→ **WHAT TO PRODUCE**
Using the entries that follow, write out the line containing "(corner : (Fin", the line containing "(∑ q ∈ univ.filter (fun q =>", and every line between them, exactly and nothing else.

Saved data entries
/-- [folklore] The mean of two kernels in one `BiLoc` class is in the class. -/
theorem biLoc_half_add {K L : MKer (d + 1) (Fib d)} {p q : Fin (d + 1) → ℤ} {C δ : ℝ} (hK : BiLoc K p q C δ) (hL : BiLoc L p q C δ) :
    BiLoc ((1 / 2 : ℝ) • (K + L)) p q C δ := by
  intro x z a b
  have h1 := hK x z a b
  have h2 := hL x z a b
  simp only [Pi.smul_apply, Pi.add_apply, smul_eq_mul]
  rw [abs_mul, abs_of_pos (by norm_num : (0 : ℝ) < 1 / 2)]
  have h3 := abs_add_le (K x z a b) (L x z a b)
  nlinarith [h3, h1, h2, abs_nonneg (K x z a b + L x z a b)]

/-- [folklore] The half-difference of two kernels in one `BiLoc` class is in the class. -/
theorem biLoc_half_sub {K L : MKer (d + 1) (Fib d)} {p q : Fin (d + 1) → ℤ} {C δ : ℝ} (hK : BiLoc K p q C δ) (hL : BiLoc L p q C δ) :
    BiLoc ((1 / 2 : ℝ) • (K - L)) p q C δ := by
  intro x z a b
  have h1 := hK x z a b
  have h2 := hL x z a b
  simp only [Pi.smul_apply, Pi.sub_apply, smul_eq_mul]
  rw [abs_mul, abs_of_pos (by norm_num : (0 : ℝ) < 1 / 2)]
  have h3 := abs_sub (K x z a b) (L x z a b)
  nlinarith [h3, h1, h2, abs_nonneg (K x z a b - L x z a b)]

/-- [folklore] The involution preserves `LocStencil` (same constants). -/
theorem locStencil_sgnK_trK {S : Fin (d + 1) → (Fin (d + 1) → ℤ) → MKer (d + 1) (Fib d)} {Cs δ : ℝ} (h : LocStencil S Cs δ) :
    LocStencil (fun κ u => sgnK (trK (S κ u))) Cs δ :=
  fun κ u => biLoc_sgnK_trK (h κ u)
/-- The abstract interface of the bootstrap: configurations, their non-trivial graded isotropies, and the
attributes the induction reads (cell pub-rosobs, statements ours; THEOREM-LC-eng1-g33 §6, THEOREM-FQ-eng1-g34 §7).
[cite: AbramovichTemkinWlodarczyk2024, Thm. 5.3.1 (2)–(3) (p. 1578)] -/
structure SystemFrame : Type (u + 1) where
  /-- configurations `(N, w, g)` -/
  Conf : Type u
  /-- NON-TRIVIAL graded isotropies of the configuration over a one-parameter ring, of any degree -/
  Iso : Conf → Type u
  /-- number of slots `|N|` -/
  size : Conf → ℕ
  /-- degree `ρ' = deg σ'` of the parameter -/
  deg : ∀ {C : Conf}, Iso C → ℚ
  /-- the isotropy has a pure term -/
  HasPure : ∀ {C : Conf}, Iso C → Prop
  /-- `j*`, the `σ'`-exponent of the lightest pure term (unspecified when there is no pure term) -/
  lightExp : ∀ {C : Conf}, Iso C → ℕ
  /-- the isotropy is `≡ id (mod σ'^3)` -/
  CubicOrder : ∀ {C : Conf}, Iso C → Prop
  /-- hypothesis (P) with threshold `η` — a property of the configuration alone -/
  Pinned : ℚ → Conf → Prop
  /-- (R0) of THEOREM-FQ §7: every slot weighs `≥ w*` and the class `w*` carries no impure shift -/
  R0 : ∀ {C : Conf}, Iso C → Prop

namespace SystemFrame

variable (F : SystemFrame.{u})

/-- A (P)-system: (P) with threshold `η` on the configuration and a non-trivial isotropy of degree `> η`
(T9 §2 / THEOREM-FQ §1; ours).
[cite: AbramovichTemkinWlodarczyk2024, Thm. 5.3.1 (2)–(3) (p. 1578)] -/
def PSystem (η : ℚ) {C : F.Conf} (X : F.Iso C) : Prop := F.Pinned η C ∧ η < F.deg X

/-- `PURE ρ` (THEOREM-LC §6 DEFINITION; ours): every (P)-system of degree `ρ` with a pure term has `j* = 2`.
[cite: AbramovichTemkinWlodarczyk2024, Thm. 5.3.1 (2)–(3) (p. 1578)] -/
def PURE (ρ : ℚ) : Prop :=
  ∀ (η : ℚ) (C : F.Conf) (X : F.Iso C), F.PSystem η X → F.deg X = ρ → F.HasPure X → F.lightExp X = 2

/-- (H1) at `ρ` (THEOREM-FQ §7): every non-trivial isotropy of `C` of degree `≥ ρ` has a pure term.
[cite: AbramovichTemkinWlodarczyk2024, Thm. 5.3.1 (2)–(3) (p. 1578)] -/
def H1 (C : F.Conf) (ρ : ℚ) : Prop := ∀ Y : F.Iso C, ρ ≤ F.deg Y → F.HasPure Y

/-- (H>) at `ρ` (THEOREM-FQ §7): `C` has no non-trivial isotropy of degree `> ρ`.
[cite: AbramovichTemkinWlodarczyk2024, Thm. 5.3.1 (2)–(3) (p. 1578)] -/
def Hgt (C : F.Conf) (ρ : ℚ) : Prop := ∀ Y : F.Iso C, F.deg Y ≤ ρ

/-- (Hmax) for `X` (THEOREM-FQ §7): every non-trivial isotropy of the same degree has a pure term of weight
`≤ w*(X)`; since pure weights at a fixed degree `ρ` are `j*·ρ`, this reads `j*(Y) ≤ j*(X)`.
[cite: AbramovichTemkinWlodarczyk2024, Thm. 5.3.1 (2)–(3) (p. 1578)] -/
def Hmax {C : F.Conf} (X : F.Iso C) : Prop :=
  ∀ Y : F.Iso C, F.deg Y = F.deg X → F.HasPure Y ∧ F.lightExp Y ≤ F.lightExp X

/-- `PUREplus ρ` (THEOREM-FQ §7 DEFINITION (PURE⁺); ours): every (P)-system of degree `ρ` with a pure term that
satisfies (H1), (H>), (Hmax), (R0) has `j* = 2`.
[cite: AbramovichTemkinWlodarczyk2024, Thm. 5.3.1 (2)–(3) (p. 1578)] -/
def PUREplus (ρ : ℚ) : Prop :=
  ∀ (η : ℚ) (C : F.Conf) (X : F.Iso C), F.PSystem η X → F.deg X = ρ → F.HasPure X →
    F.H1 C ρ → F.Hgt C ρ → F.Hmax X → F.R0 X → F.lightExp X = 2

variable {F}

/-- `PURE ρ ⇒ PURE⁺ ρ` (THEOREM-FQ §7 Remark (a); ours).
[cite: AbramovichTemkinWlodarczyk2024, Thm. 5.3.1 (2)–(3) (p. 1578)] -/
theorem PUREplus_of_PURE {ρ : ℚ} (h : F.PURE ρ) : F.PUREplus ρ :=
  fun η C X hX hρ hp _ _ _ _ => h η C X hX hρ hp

---

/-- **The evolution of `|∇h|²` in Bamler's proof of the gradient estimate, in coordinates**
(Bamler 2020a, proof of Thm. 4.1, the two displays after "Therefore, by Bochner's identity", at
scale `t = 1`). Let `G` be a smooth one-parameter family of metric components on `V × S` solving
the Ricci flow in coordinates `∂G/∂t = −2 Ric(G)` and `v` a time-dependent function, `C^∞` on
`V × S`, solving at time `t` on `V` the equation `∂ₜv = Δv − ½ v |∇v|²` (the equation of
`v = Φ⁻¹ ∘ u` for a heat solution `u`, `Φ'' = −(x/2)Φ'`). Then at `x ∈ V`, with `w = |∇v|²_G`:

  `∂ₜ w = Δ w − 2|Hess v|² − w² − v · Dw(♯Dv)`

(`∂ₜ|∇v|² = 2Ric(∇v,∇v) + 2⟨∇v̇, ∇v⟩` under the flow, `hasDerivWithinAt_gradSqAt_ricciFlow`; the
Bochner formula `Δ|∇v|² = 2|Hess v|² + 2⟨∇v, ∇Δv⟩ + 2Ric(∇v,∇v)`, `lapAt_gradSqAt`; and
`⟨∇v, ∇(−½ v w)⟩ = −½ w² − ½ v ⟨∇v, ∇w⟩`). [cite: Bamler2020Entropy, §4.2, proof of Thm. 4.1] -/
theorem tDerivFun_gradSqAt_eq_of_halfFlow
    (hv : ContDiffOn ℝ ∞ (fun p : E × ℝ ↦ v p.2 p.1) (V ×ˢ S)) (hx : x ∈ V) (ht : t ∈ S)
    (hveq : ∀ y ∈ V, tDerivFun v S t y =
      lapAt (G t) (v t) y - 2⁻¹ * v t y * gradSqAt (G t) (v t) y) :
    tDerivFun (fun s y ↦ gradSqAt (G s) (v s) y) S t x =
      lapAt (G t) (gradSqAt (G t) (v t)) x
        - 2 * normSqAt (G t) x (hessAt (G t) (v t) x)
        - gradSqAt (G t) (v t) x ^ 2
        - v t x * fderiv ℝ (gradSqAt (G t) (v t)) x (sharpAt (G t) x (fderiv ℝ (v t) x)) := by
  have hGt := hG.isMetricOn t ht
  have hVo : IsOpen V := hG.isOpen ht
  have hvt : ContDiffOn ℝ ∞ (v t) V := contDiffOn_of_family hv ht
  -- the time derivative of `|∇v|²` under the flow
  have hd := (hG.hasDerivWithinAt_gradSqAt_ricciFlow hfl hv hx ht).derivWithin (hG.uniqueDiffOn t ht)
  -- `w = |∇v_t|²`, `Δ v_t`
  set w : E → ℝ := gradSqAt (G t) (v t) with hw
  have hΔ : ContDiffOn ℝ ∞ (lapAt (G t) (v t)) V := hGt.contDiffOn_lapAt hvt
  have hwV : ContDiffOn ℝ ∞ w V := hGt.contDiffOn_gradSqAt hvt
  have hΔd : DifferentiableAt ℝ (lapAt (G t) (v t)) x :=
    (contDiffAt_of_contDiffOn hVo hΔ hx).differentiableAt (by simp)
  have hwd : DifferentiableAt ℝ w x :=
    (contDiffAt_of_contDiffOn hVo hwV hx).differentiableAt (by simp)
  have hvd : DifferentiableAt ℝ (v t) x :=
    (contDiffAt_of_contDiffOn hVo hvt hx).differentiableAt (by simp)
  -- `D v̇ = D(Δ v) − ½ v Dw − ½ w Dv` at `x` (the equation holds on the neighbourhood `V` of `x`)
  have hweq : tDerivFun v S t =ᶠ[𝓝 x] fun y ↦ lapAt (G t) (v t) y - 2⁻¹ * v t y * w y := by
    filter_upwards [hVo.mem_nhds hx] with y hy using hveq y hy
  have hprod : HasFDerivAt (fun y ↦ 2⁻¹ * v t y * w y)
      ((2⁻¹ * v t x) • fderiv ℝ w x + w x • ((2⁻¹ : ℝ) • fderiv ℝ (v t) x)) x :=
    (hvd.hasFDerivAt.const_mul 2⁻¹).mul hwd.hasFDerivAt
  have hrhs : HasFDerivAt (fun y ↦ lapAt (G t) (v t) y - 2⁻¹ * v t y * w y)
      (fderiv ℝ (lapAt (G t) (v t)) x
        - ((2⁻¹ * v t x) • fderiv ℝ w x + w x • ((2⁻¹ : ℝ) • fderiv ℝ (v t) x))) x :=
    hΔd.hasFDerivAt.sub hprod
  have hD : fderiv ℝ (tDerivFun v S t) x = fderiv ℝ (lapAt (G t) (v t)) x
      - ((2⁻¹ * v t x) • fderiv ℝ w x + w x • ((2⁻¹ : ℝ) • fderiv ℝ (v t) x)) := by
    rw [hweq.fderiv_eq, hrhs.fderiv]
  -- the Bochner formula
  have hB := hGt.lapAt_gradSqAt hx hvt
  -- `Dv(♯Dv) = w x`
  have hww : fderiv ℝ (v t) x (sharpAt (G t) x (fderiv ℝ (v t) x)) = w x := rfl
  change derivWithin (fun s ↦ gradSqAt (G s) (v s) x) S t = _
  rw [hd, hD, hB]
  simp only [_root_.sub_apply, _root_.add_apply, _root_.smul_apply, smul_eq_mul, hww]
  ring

==

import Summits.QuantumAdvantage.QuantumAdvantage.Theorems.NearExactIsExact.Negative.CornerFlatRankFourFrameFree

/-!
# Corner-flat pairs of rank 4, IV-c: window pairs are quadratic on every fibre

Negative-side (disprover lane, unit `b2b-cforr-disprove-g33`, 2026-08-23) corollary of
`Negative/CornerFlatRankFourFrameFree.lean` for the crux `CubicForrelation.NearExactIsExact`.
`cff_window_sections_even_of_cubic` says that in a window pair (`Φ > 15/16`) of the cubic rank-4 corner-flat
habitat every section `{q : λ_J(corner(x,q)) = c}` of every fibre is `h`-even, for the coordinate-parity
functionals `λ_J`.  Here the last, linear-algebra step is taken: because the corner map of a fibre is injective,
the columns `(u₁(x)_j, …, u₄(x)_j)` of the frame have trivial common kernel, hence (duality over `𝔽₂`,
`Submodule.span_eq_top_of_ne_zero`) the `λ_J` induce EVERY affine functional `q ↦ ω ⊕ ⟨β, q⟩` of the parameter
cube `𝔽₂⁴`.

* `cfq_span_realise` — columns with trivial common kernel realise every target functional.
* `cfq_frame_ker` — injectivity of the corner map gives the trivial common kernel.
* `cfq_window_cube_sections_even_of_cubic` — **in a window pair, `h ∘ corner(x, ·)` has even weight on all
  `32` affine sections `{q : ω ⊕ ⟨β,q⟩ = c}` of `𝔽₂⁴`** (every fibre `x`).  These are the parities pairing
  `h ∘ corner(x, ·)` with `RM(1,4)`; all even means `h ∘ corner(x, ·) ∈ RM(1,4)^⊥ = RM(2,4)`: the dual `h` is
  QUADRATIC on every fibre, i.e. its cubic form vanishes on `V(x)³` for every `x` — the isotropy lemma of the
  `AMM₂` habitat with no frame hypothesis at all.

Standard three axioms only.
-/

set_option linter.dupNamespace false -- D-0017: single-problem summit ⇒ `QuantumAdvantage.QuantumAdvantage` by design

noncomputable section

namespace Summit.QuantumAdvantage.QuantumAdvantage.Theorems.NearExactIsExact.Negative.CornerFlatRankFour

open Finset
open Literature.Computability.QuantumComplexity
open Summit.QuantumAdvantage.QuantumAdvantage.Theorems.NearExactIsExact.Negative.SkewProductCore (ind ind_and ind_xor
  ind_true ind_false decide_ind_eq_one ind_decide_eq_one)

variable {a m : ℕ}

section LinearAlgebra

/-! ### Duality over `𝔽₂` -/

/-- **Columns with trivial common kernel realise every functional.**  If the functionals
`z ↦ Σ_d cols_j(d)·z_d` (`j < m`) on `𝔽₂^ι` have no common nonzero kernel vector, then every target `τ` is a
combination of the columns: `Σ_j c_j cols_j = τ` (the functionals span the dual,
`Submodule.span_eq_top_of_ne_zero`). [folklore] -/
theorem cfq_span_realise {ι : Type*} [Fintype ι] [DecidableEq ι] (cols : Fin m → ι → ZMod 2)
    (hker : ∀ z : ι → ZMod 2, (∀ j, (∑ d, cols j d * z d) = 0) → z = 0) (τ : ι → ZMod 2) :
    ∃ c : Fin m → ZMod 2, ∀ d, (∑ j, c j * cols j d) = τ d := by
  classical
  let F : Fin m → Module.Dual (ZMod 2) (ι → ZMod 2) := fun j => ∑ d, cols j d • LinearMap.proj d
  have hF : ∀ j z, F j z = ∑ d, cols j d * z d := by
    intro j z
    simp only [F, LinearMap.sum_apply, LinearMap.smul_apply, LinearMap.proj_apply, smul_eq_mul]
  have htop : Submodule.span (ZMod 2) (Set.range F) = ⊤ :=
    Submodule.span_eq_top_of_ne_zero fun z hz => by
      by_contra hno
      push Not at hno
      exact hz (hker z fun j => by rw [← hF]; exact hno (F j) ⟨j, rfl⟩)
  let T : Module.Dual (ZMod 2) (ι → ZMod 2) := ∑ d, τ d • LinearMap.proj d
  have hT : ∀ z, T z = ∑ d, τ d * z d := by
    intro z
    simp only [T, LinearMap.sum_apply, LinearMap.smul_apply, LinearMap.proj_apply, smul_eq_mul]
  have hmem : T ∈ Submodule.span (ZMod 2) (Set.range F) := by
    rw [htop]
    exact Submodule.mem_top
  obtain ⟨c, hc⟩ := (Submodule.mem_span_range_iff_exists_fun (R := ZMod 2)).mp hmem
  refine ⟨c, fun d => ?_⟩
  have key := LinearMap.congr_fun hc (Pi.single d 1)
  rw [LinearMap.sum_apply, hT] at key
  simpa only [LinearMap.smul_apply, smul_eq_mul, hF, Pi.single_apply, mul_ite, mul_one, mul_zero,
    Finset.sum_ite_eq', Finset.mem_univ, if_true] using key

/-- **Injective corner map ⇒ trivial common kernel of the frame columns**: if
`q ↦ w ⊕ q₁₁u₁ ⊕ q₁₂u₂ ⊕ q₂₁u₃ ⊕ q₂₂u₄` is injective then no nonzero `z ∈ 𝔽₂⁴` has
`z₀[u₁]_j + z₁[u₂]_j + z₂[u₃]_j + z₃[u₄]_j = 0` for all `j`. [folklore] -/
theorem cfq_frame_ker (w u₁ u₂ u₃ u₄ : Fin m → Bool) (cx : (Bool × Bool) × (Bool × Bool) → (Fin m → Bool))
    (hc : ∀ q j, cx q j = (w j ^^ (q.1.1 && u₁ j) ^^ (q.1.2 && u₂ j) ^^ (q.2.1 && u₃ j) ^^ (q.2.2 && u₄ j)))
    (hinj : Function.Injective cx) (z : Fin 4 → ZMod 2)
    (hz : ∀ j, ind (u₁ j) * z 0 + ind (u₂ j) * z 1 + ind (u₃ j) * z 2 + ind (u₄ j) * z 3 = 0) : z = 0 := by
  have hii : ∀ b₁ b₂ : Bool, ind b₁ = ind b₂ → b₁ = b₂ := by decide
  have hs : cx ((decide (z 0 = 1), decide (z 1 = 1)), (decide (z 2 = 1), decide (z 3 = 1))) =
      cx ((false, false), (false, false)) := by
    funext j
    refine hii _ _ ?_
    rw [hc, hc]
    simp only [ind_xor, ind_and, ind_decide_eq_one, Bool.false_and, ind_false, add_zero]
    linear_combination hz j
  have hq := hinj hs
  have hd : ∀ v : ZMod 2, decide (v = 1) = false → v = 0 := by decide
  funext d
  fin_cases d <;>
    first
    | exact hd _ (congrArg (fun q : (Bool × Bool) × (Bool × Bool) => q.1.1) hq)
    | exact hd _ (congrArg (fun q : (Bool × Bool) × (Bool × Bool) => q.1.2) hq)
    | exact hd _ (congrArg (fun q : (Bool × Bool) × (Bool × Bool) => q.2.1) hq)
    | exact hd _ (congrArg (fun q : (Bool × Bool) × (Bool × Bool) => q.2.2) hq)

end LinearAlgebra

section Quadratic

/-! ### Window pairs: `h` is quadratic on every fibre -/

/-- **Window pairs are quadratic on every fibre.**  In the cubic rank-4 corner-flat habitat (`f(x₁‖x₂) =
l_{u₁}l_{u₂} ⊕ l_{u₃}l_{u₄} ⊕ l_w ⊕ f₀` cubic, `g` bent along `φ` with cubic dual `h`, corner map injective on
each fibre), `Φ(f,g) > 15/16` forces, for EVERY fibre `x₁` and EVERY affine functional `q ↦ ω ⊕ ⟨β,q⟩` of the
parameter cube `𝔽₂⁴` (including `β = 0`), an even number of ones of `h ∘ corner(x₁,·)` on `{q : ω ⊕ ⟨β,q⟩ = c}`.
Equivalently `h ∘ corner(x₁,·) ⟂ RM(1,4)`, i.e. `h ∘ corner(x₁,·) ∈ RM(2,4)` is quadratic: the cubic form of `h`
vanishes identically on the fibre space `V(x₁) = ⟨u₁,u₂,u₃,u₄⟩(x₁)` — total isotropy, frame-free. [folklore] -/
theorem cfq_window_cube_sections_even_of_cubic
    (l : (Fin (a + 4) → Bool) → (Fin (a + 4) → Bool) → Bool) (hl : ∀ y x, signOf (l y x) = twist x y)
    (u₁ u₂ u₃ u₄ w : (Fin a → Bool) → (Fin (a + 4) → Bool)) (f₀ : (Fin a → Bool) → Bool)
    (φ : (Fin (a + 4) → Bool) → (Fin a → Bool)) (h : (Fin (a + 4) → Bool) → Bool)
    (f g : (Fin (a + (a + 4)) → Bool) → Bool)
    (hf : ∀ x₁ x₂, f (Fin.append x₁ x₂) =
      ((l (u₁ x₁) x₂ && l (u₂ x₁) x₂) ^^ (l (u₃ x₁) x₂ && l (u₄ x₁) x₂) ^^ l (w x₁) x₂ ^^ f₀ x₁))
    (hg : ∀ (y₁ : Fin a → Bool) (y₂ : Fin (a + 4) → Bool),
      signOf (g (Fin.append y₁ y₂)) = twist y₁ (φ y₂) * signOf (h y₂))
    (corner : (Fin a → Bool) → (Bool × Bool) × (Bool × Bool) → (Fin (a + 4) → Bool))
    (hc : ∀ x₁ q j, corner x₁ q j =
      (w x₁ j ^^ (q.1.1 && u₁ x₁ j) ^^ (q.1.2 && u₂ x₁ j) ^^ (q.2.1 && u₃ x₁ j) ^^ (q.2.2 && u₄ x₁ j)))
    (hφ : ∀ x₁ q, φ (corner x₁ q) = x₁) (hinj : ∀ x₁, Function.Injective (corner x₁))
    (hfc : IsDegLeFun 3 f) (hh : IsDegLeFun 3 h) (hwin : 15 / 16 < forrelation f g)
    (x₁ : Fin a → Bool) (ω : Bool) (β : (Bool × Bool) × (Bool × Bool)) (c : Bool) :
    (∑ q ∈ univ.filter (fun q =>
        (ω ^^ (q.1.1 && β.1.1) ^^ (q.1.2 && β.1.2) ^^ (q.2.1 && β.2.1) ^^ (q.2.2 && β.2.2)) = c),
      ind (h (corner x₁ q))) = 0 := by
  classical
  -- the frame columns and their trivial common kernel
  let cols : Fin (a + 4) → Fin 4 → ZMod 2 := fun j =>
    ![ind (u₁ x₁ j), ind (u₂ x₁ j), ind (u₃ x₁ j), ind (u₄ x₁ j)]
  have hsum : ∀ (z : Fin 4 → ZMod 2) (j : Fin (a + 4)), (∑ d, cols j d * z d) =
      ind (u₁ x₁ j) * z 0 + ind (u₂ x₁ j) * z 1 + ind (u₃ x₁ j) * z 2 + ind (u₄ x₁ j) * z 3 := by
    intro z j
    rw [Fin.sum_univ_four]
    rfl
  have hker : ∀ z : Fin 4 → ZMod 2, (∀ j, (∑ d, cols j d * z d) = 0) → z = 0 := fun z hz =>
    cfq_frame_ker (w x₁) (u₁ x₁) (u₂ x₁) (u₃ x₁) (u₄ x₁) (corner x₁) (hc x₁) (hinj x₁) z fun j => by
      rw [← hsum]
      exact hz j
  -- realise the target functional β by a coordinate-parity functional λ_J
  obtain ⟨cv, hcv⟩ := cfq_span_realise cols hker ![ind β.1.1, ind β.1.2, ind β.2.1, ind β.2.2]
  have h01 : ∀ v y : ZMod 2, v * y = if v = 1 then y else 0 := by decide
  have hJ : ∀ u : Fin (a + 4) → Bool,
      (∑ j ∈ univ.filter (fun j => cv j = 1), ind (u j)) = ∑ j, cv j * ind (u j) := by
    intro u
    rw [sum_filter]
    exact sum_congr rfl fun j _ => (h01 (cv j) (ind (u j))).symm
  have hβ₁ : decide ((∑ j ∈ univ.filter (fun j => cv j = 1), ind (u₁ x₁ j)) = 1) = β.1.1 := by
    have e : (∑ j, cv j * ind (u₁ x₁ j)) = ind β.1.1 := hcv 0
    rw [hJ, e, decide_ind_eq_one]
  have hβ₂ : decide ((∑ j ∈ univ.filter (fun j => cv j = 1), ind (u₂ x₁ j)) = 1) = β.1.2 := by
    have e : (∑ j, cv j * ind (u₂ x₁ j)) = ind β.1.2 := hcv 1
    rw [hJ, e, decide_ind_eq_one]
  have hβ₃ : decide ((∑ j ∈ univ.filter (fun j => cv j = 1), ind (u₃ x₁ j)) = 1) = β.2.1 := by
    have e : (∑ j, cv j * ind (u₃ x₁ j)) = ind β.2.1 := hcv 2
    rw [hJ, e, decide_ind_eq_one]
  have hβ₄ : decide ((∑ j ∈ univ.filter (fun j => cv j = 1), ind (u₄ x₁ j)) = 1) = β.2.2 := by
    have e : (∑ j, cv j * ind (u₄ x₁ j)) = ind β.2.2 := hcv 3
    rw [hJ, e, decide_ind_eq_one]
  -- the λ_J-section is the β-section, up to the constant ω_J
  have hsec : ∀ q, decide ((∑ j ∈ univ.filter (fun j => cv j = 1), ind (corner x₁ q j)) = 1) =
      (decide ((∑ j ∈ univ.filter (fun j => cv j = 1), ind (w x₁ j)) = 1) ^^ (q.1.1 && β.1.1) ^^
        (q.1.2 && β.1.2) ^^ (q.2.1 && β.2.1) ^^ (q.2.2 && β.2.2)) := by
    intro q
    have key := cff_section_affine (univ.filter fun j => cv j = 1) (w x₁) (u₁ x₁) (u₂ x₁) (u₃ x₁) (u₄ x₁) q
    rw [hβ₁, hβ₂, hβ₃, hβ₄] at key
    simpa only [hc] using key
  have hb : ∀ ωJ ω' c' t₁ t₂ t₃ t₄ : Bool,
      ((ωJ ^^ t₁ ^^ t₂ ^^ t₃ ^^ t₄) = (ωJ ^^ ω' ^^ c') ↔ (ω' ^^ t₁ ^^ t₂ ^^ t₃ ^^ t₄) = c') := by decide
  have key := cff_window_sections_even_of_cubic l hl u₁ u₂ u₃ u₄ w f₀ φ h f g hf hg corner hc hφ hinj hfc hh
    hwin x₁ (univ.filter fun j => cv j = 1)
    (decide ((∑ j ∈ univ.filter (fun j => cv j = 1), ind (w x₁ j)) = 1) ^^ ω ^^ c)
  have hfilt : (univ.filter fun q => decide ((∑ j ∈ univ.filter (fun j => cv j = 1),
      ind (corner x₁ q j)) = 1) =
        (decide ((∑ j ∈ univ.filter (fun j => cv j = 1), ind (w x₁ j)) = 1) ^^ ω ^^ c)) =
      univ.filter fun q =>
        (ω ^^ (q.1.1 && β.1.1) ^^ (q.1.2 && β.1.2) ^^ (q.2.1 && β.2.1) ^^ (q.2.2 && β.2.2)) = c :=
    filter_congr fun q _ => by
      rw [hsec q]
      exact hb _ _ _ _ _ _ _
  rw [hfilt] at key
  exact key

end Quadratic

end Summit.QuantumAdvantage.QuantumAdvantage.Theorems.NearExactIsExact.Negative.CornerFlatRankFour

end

→ **RESULT BELOW**
    (corner : (Fin a → Bool) → (Bool × Bool) × (Bool × Bool) → (Fin (a + 4) → Bool))
    (hc : ∀ x₁ q j, corner x₁ q j =
      (w x₁ j ^^ (q.1.1 && u₁ x₁ j) ^^ (q.1.2 && u₂ x₁ j) ^^ (q.2.1 && u₃ x₁ j) ^^ (q.2.2 && u₄ x₁ j)))
    (hφ : ∀ x₁ q, φ (corner x₁ q) = x₁) (hinj : ∀ x₁, Function.Injective (corner x₁))
    (hfc : IsDegLeFun 3 f) (hh : IsDegLeFun 3 h) (hwin : 15 / 16 < forrelation f g)
    (x₁ : Fin a → Bool) (ω : Bool) (β : (Bool × Bool) × (Bool × Bool)) (c : Bool) :
    (∑ q ∈ univ.filter (fun q =>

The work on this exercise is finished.